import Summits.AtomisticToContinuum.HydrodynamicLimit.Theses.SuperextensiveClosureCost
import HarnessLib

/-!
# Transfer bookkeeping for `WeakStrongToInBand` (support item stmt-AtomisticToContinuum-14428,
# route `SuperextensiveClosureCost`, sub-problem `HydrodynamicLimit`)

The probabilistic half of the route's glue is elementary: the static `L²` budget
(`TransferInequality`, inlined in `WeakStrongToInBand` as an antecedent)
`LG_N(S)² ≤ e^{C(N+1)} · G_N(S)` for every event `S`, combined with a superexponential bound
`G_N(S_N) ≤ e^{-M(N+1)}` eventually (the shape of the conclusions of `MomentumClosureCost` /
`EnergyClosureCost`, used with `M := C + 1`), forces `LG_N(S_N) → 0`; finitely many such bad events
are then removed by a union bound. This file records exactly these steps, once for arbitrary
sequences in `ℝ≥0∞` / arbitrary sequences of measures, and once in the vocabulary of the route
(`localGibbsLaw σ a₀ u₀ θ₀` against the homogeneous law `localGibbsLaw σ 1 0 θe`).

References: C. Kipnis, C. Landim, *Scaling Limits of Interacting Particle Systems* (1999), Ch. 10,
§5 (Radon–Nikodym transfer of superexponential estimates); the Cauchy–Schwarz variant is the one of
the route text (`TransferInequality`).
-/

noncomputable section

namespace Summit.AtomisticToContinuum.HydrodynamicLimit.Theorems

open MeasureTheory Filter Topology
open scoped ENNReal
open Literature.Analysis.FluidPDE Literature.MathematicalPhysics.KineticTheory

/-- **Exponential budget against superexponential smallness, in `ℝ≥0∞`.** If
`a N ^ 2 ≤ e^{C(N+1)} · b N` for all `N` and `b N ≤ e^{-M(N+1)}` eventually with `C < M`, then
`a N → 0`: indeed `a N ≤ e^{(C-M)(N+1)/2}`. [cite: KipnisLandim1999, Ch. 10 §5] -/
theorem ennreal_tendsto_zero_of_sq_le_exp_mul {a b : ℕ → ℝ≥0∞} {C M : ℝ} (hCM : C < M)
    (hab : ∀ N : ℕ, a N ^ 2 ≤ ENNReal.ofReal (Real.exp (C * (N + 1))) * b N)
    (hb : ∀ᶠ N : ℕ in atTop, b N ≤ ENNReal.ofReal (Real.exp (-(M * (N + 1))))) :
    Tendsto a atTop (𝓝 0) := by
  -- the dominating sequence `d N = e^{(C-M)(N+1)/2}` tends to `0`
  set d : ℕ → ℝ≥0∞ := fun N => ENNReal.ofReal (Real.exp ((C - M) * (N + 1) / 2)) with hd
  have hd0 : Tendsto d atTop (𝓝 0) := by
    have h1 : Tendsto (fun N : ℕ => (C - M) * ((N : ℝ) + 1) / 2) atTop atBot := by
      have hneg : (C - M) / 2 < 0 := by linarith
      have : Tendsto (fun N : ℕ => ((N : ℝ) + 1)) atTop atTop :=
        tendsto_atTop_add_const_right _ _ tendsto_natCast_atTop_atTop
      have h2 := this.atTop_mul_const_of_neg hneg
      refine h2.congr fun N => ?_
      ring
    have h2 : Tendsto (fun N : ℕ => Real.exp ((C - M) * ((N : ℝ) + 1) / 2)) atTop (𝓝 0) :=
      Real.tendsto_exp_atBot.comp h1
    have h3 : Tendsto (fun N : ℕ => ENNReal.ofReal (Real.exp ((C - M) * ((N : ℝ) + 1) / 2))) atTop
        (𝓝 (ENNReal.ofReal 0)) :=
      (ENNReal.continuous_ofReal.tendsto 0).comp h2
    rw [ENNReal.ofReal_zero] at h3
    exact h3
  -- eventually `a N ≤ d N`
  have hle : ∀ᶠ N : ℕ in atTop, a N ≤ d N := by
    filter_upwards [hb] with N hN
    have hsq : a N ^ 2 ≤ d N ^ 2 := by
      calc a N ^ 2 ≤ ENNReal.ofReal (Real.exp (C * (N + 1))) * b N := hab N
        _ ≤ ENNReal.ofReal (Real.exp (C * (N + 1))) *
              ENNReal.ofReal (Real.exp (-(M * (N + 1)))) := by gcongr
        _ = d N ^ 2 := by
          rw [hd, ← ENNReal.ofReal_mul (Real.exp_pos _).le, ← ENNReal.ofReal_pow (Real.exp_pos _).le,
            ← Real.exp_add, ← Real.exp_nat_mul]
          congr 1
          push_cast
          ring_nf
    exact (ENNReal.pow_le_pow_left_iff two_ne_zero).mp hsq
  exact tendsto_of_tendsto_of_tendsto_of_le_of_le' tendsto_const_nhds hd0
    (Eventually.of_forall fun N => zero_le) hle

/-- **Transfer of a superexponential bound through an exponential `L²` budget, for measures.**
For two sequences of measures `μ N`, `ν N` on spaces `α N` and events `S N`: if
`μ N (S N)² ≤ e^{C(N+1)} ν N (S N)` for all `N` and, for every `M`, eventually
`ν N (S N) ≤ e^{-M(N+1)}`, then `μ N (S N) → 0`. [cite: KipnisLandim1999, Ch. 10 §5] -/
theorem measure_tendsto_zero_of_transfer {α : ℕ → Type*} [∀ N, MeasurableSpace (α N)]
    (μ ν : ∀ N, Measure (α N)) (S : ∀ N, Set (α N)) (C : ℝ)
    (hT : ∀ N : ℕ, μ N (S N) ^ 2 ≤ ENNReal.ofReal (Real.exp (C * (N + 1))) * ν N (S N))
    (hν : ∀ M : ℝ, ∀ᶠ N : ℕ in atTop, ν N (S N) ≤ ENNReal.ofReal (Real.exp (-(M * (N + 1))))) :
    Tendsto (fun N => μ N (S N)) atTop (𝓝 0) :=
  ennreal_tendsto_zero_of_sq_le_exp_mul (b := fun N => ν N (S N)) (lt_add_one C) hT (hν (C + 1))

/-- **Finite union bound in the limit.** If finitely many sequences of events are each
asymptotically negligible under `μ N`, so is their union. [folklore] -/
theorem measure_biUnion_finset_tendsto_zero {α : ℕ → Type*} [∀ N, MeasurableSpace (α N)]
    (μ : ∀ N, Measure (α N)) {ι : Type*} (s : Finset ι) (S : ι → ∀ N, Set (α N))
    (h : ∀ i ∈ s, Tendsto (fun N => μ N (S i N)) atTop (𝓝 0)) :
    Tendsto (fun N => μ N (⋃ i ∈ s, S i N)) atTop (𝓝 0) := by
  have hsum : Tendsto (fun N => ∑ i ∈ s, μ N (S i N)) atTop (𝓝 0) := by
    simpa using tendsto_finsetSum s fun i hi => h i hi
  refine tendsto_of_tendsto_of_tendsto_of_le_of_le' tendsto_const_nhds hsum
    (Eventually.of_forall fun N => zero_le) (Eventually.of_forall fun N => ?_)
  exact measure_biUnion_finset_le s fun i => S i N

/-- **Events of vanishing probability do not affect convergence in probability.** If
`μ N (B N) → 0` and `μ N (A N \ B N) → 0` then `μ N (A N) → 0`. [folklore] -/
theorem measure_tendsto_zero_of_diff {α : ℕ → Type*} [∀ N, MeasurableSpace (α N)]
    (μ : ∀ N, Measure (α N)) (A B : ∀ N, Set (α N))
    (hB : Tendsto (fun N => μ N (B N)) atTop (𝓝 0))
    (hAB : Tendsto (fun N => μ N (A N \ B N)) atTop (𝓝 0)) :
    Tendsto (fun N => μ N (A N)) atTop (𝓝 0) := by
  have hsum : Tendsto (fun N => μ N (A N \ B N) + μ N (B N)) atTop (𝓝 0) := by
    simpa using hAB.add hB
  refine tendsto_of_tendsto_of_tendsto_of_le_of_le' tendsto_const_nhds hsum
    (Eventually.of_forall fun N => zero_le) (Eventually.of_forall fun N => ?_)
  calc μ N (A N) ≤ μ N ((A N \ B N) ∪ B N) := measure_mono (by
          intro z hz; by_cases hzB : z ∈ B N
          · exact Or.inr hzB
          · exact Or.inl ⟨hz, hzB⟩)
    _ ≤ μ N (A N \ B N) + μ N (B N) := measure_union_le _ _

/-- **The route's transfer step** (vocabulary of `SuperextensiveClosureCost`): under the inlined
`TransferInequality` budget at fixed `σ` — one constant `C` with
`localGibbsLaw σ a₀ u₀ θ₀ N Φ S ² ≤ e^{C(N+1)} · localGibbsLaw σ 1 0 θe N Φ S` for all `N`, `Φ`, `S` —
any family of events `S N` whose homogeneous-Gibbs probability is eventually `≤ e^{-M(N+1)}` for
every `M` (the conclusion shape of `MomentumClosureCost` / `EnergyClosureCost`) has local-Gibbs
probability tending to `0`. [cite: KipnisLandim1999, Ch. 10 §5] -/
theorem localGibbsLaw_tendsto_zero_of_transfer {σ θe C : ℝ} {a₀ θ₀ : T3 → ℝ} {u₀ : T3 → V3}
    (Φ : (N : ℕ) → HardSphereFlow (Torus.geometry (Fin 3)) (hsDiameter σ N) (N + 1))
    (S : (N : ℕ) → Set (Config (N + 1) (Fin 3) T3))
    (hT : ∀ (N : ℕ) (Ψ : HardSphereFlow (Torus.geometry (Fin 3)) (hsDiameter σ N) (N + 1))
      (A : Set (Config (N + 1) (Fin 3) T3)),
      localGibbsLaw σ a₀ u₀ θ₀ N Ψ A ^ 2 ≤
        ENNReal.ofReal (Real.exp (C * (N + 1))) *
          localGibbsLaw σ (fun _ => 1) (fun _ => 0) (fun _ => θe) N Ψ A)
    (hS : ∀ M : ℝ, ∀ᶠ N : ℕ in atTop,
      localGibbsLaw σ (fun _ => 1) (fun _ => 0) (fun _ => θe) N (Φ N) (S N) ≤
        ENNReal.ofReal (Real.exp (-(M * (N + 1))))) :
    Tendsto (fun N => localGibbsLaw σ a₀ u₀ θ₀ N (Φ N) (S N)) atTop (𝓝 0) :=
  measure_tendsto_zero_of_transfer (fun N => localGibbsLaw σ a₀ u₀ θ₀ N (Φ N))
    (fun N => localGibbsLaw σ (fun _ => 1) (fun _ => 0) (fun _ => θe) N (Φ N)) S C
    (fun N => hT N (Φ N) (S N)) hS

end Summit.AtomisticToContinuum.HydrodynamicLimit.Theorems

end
* * *
Give an exact copy of the lines above from the line with "ι → ∀ N, Set (α N))" up to and including the line with "have hsum : Tendsto (fun N => ∑", and leave everything else out.

    (μ : ∀ N, Measure (α N)) {ι : Type*} (s : Finset ι) (S : ι → ∀ N, Set (α N))
    (h : ∀ i ∈ s, Tendsto (fun N => μ N (S i N)) atTop (𝓝 0)) :
    Tendsto (fun N => μ N (⋃ i ∈ s, S i N)) atTop (𝓝 0) := by
  have hsum : Tendsto (fun N => ∑ i ∈ s, μ N (S i N)) atTop (𝓝 0) := by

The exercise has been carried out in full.